What is the InChIKey of 2-[methyl-[(5-methyl-3-pyridinyl)methyl]amino]benzenecarbothioamide?
The InChIKey is BADJCCPFPIYENG-UHFFFAOYSA-N. The full InChI is InChI=1S/C15H17N3S/c1-11-7-12(9-17-8-11)10-18(2)14-6-4-3-5-13(14)15(16)19/h3-9H,10H2,1-2H3,(H2,16,19).
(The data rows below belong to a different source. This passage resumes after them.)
import Summits.ABC.StewartYu.YuNinetyW80TwoTransfer
import HarnessLib

/-!
# Cell abc-stewartyu, rung F-A1 (M3): the TRANSFER at `p = 2` — Gen-3 unit-form engine text ⇒ the
# Yu-2007-quality prime text `Y07Two` (stub `stub_transferTwo` of the staged route `PadicPrimesKummerThird`)

`Summits/ABC/StewartYu/YuOhSevenTransferTwo.lean` — cell `abc-stewartyu` (HOME
`run/shared/lean/pub/abc-stewartyu/`, seat p1-g5; theorems only, no definition, no named fact).  Sibling of
p2's `YuOhSevenTransferOdd.lean` (`YuOhSeven.y07Odd_of_genThreeEngineOdd`).  The hypothesis is the ENGINE text
`GenThreeEngineTwo` and the conclusion the CRUX text `Y07Two` of the planners' birth skeleton
(HOME/plan-m3/bc/Y07Two_birth.lean, bytes of 2026-08-26T13:01Z) VERBATIM, so that the registered transfer stub
of that line becomes `exact YuOhSeven.y07Two_of_genThreeEngineTwo h` once the route file exists.  Pattern = the
landed M2 transfer `YuNinetyW80.two_of_w80Engine` (`αⱼ = qⱼ²`); the Gen-3 shape differs in three places:
`C(m) ≤ c₁^m` (no `m^m`), ONE logarithm (`log 2 + log B + log log A`), bare `∏ log q`.

`y07Two_of_genThreeEngineTwo`: `αⱼ = qⱼ²` (integers `≡ 1 (mod 8)`, multiplicatively independent, cube-Kummer —
`three_le_padicValRat_sq_sub_one`, `prime_family_zpow_eq_one`, `not_cube_prod_sq_primes`), `Vⱼ = 2 log qⱼ ≥ 1`
(`qⱼ ≥ 3`), `Vmax = 2 log A` (`A = max(4, max S)`), `W = log B ≥ 1`; `ord₂(u − 1) ≤ ord₂(u² − 1)`; garbage
`W + log 2Vmax = log B + 2 log 2 + log log A ≤ 2·(log 2 + log B + log log A)` and `2^m·2 log 2 < 3^m·(2/log 2)`
⇒ **`c₆ = 3c₁`**.  Everything is [folklore] book-keeping; WHAT THIS IS NOT: no engine is proved here and the
M3 route is not open (no crux moves). [cite: Yu2007, Main Thm (K = ℚ, ℘ = 2); shape only]
-/

noncomputable section

open Finset Real Height

namespace Summit.ABC.StewartYu

namespace YuOhSeven

open Summit.ABC.ABC.Theorems

/-- `2·log 2 < 2 / log 2`. [folklore] -/
theorem two_mul_log_two_lt_two_div : 2 * Real.log 2 < 2 / Real.log 2 := by
  have h1 := Real.log_two_lt_d9
  have h0 := Real.log_two_gt_d9
  rw [lt_div_iff₀ (by linarith)]
  nlinarith

/-- **Transfer at `p = 2`: the Gen-3 `2`-adic unit-form engine ⇒ the Yu-2007-quality text for sets of
odd primes** (`c₆ = 3c₁`). [cite: Yu2007, Main Thm (K = ℚ, ℘ = 2); shape only] -/
theorem y07Two_of_genThreeEngineTwo
    (hE : ∃ (C : ℕ → ℝ) (c₁ : ℝ), 1 ≤ c₁ ∧ (∀ m, 0 ≤ C m ∧ C m ≤ c₁ ^ m) ∧
      ∀ (m : ℕ) (α : Fin m → ℚ) (b : Fin m → ℤ) (V : Fin m → ℝ) (Vmax W : ℝ),
        (∀ j, ∃ a : ℤ, α j = a) →
        (∀ j, 3 ≤ padicValRat 2 (α j - 1)) →
        (∀ μ : Fin m → ℤ, ∏ j, α j ^ μ j = 1 → μ = 0) →
        (∀ κ : Fin m → ℕ, (∃ j, ¬ 3 ∣ κ j) → ∀ γ : ℚ, ∏ j, α j ^ κ j ≠ γ ^ 3) →
        (∀ j, Height.logHeight₁ (α j) ≤ V j) → (∀ j, 1 ≤ V j) → (∀ j, V j ≤ Vmax) →
        b ≠ 0 → (∀ j, Real.log (max 3 (|b j| : ℝ)) ≤ W) → 1 ≤ W →
        (padicValRat 2 (∏ j, α j ^ b j - 1) : ℝ) ≤ C m * (∏ j, V j) * (W + Real.log (2 * Vmax))) :
    ∃ c₆ : ℝ, ∀ (S : Finset ℕ), (∀ q ∈ S, q.Prime) → 2 ∉ S → S.Nonempty →
      ∀ (e : ℕ → ℤ) (B : ℝ), 3 ≤ B → (∀ q ∈ S, (|e q| : ℝ) ≤ B) →
      ∏ q ∈ S, (q : ℚ) ^ e q ≠ 1 →
      (padicValRat 2 (∏ q ∈ S, (q : ℚ) ^ e q - 1) : ℝ) * Real.log 2 <
        c₆ ^ S.card * ((2 : ℝ) / Real.log 2) *
          (Real.log 2 + Real.log B + Real.log (Real.log ((max 4 (S.sup id) : ℕ) : ℝ))) *
          ∏ q ∈ S, Real.log (q : ℝ) := by
  classical
  obtain ⟨C, c₁, hc₁, hC, hA⟩ := hE
  refine ⟨3 * c₁, ?_⟩
  intro S hS h2S hSne e B hB heB hne1
  -- enumeration of `S`
  set m : ℕ := S.card with hm
  have hm1 : 1 ≤ m := Finset.card_pos.mpr hSne
  set φ : Fin m ≃ S := S.equivFin.symm with hφ
  set q : Fin m → ℕ := fun i => (φ i : ℕ) with hqdef
  have hqS : ∀ i, q i ∈ S := fun i => (φ i).2
  have hqP : ∀ i, (q i).Prime := fun i => hS _ (hqS i)
  have hinj : Function.Injective q := fun i j hij => φ.injective (Subtype.ext hij)
  have hq2 : ∀ i, q i ≠ 2 := fun i h => h2S (h ▸ hqS i)
  have hq3 : ∀ i, 3 ≤ q i := fun i => by
    have h2 := (hqP i).two_le; have := hq2 i; omega
  have hreidx : ∀ {M : Type} [CommMonoid M] (f : ℕ → M), ∏ i, f (q i) = ∏ x ∈ S, f x := by
    intro M _ f
    rw [← Finset.prod_coe_sort S f]
    exact Fintype.prod_equiv φ (fun i => f (q i)) (fun x => f x) (fun i => rfl)
  -- the data fed to the engine
  set M4 : ℝ := ((max 4 (S.sup id) : ℕ) : ℝ) with hM4
  set X : ℝ := Real.log M4 with hX
  set α : Fin m → ℚ := fun j => (q j : ℚ) ^ 2 with hα
  set b : Fin m → ℤ := fun j => e (q j) with hb
  set V : Fin m → ℝ := fun j => 2 * Real.log (q j : ℝ) with hV
  set Vmax : ℝ := 2 * X with hVmax
  set W : ℝ := Real.log B with hW
  have hX1 : (1.38 : ℝ) ≤ X := log_max_four_ge (S.sup id)
  have hℓ : (0.27 : ℝ) ≤ Real.log X := PadicPrimesYuNinetyRung.loglog_max_four_ge (S.sup id)
  have hX0 : 0 < X := by linarith
  have hlog3 : (1 : ℝ) < Real.log 3 := by
    rw [Real.lt_log_iff_exp_lt (by norm_num)]
    exact Real.exp_one_lt_d9.trans (by norm_num)
  have hlogq : ∀ j, (1 : ℝ) < Real.log (q j : ℝ) := fun j =>
    hlog3.trans_le (Real.log_le_log (by norm_num) (by exact_mod_cast hq3 j))
  -- `W ≥ 1` (`B ≥ 3 > e`)
  have hW1 : 1 ≤ W := hlog3.le.trans (Real.log_le_log (by norm_num) hB)
  -- the engine's hypotheses
  have h0 : ∀ j, ∃ a : ℤ, α j = a := fun j => ⟨(q j : ℤ) ^ 2, by simp only [hα]; push_cast; ring⟩
  have h1 : ∀ j, 3 ≤ padicValRat 2 (α j - 1) := fun j =>
    three_le_padicValRat_sq_sub_one (hqP j) (hq2 j)
  have h2 : ∀ μ : Fin m → ℤ, ∏ j, α j ^ μ j = 1 → μ = 0 := by
    intro μ hμ
    have hμ' : ∏ j, (q j : ℚ) ^ ((2 : ℤ) * μ j) = 1 := by
      rw [← hμ]
      refine Finset.prod_congr rfl fun j _ => ?_
      simp only [hα]
      rw [zpow_mul]; norm_cast
    have h0 := Literature.Barriers.ABC.StewartTijdemanGeneric.prime_family_zpow_eq_one hqP hinj hμ'
    funext j
    have := congrFun h0 j
    simp only [Pi.zero_apply, mul_eq_zero, OfNat.ofNat_ne_zero, false_or] at this
    exact this
  have h3 : ∀ κ : Fin m → ℕ, (∃ j, ¬ 3 ∣ κ j) → ∀ γ : ℚ, ∏ j, α j ^ κ j ≠ γ ^ 3 :=
    fun κ hκ γ => (not_cube_prod_sq_primes q hqP hinj κ hκ γ).symm
  have h4 : ∀ j, logHeight₁ (α j) ≤ V j := by
    intro j
    haveI : NeZero (q j ^ 2) := ⟨pow_ne_zero _ (hqP j).ne_zero⟩
    have hh : logHeight₁ (α j) = 2 * Real.log (q j) := by
      have : α j = ((q j ^ 2 : ℕ) : ℚ) := by simp only [hα]; push_cast; ring
      rw [this, Rat.logHeight₁_natCast (q j ^ 2)]
      push_cast
      rw [Real.log_pow]; norm_num
    rw [hh]
  have h5 : ∀ j, 1 ≤ V j := fun j => by
    show (1 : ℝ) ≤ 2 * Real.log (q j : ℝ)
    linarith [hlogq j]
  have h6 : ∀ j, V j ≤ Vmax := by
    intro j
    have hle : (q j : ℝ) ≤ M4 := by
      rw [hM4]
      exact_mod_cast (le_max_right 4 (q j)).trans (max_le_max le_rfl (Finset.le_sup (f := id) (hqS j)))
    have hpos : (0 : ℝ) < (q j : ℝ) := by exact_mod_cast (hqP j).pos
    show 2 * Real.log (q j : ℝ) ≤ 2 * X
    linarith [Real.log_le_log hpos hle]
  -- `∏ αⱼ^{bⱼ} = u²`, `u = ∏_{q ∈ S} q^{e_q}`
  set u : ℚ := ∏ x ∈ S, (x : ℚ) ^ e x with hu
  have hprodQ : ∏ j, (q j : ℚ) ^ b j = u := hreidx (fun x => (x : ℚ) ^ e x)
  have hprodα : ∏ j, α j ^ b j = u ^ 2 := by
    rw [← hprodQ, ← Finset.prod_pow]
    refine Finset.prod_congr rfl fun j _ => ?_
    simp only [hα]
    rw [← zpow_natCast, ← zpow_natCast, ← zpow_mul, ← zpow_mul, mul_comm]
  have h7 : b ≠ 0 := by
    intro h0
    apply hne1
    rw [← hprodQ]
    exact Finset.prod_eq_one fun j _ => by rw [show b j = 0 from congrFun h0 j, zpow_zero]
  have hB0 : 0 < Real.log B := Real.log_pos (by linarith)
  have h8 : ∀ j, Real.log (max 3 (|b j| : ℝ)) ≤ W := by
    intro j
    have hle : max 3 (|b j| : ℝ) ≤ B := max_le hB (by simp only [hb]; exact heB _ (hqS j))
    exact Real.log_le_log (lt_of_lt_of_le (by norm_num) (le_max_left _ _)) hle
  -- the engine
  have key := hA m α b V Vmax W h0 h1 h2 h3 h4 h5 h6 h7 h8 hW1
  rw [hprodα] at key
  -- `ord₂(u − 1) ≤ ord₂(u² − 1)`
  have hu1 : u - 1 ≠ 0 := sub_ne_zero.mpr hne1
  have hupos : 0 < u := Finset.prod_pos fun x hx => zpow_pos (by exact_mod_cast (hS x hx).pos) _
  have hu1' : u + 1 ≠ 0 := by linarith
  have hvu : padicValRat 2 u = 0 := by
    rw [hu, Summit.ABC.StewartYu.PrincipalLattice.padicValRat_finset_prod _ _
      fun x hx => zpow_ne_zero _ (by exact_mod_cast (hS x hx).ne_zero)]
    refine Finset.sum_eq_zero fun x hx => ?_
    rw [padicValRat.zpow,
      Literature.Barriers.ABC.StewartTijdemanGeneric.padicValRat_natCast_prime_of_ne Nat.prime_two
        (hS x hx) (fun h => h2S (h ▸ hx))]
    simp
  have hvplus : 0 ≤ padicValRat 2 (u + 1) := by
    have h := padicValRat.min_le_padicValRat_add (p := 2) hu1'
    rw [hvu, padicValRat.one, min_self] at h
    exact h
  have hvsq : padicValRat 2 (u ^ 2 - 1) = padicValRat 2 (u - 1) + padicValRat 2 (u + 1) := by
    rw [show u ^ 2 - 1 = (u - 1) * (u + 1) by ring, padicValRat.mul hu1 hu1']
  have hvle : (padicValRat 2 (u - 1) : ℝ) ≤ (padicValRat 2 (u ^ 2 - 1) : ℝ) := by
    rw [hvsq]; push_cast
    linarith [(show (0 : ℝ) ≤ (padicValRat 2 (u + 1) : ℝ) by exact_mod_cast hvplus)]
  -- `∏ Vⱼ = 2^m · PL`
  set PL : ℝ := ∏ x ∈ S, Real.log (x : ℝ) with hPL
  have hPV : ∏ j, V j = 2 ^ m * PL := by
    rw [hPL, ← hreidx (fun x => Real.log (x : ℝ))]
    simp only [hV]
    rw [Finset.prod_mul_distrib, Finset.prod_const, Finset.card_univ, Fintype.card_fin]
  have hPL0 : 0 < PL := by
    rw [hPL, ← hreidx (fun x => Real.log (x : ℝ))]
    exact Finset.prod_pos fun j _ => by linarith [hlogq j]
  have hlX0 : 0 < Real.log X := by linarith
  -- the garbage: `W + log 2Vmax = log B + log 4 + log X ≤ 2·(log 2 + log B + log X)`
  set G : ℝ := Real.log 2 + Real.log B + Real.log X with hG
  have hl2 := Real.log_two_gt_d9
  have hG0 : 0 < G := by rw [hG]; linarith
  have hl2V : Real.log (2 * Vmax) = 2 * Real.log 2 + Real.log X := by
    rw [hVmax, show (2 : ℝ) * (2 * X) = 2 ^ 2 * X by ring, Real.log_mul (by norm_num) hX0.ne',
      Real.log_pow]; norm_num
  have hgarb : W + Real.log (2 * Vmax) ≤ 2 * G := by rw [hl2V, hG, hW]; linarith
  have hgarb0 : 0 ≤ W + Real.log (2 * Vmax) := by rw [hl2V, hW]; linarith
  -- assemble
  set v : ℝ := (padicValRat 2 (u - 1) : ℝ) with hv
  have hCm := hC m
  have hstep1 : v * Real.log 2 ≤ C m * (2 ^ m * PL) * (2 * G) * Real.log 2 := by
    have h0 : 0 ≤ C m * (2 ^ m * PL) :=
      mul_nonneg hCm.1 (mul_nonneg (pow_nonneg (by norm_num) m) hPL0.le)
    have hk : v ≤ C m * (2 ^ m * PL) * (2 * G) :=
      calc v ≤ (padicValRat 2 (u ^ 2 - 1) : ℝ) := hvle
        _ ≤ C m * (∏ j, V j) * (W + Real.log (2 * Vmax)) := key
        _ = C m * (2 ^ m * PL) * (W + Real.log (2 * Vmax)) := by rw [hPV]
        _ ≤ C m * (2 ^ m * PL) * (2 * G) := mul_le_mul_of_nonneg_left hgarb h0
    exact mul_le_mul_of_nonneg_right hk (by linarith)
  have hstep2 : C m * (2 ^ m * PL) * (2 * G) * Real.log 2 ≤
      (c₁ ^ m * 2 ^ m) * (2 * Real.log 2) * (G * PL) := by
    have hr : 0 ≤ (2 ^ m * PL) * (2 * G) * Real.log 2 := by positivity
    calc C m * (2 ^ m * PL) * (2 * G) * Real.log 2 = C m * ((2 ^ m * PL) * (2 * G) * Real.log 2) := by
          ring
      _ ≤ c₁ ^ m * ((2 ^ m * PL) * (2 * G) * Real.log 2) := mul_le_mul_of_nonneg_right hCm.2 hr
      _ = (c₁ ^ m * 2 ^ m) * (2 * Real.log 2) * (G * PL) := by ring
  have hc0 : 0 < c₁ ^ m := by positivity
  have h23 : c₁ ^ m * (2 : ℝ) ^ m ≤ c₁ ^ m * 3 ^ m :=
    mul_le_mul_of_nonneg_left (pow_le_pow_left₀ (by norm_num) (by norm_num) m) hc0.le
  have hGP : 0 < G * PL := mul_pos hG0 hPL0
  calc v * Real.log 2 ≤ C m * (2 ^ m * PL) * (2 * G) * Real.log 2 := hstep1
    _ ≤ (c₁ ^ m * 2 ^ m) * (2 * Real.log 2) * (G * PL) := hstep2
    _ < (c₁ ^ m * 3 ^ m) * (2 / Real.log 2) * (G * PL) := by
        have hA : (c₁ ^ m * 2 ^ m) * (2 * Real.log 2) < (c₁ ^ m * 3 ^ m) * (2 / Real.log 2) :=
          calc (c₁ ^ m * 2 ^ m) * (2 * Real.log 2) < (c₁ ^ m * 2 ^ m) * (2 / Real.log 2) :=
                mul_lt_mul_of_pos_left two_mul_log_two_lt_two_div (by positivity)
            _ ≤ (c₁ ^ m * 3 ^ m) * (2 / Real.log 2) :=
                mul_le_mul_of_nonneg_right h23 (div_nonneg (by norm_num) (by linarith))
        exact mul_lt_mul_of_pos_right hA hGP
    _ = (3 * c₁) ^ m * (2 / Real.log 2) * G * PL := by rw [mul_pow]; ring

end YuOhSeven

end Summit.ABC.StewartYu

end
What are the key properties of 2-[methyl-[(5-methyl-3-pyridinyl)methyl]amino]benzenecarbothioamide?
2-[methyl-[(5-methyl-3-pyridinyl)methyl]amino]benzenecarbothioamide has a molecular weight of 271.39 g/mol, XLogP of 2.66, 4 rotatable bonds, 1 hydrogen bond donors, and 3 hydrogen bond acceptors.
Where does this data come from?
All data for 2-[methyl-[(5-methyl-3-pyridinyl)methyl]amino]benzenecarbothioamide is sourced from PubChem (CID 102881207), the world's largest open chemistry database maintained by the National Library of Medicine (NIH).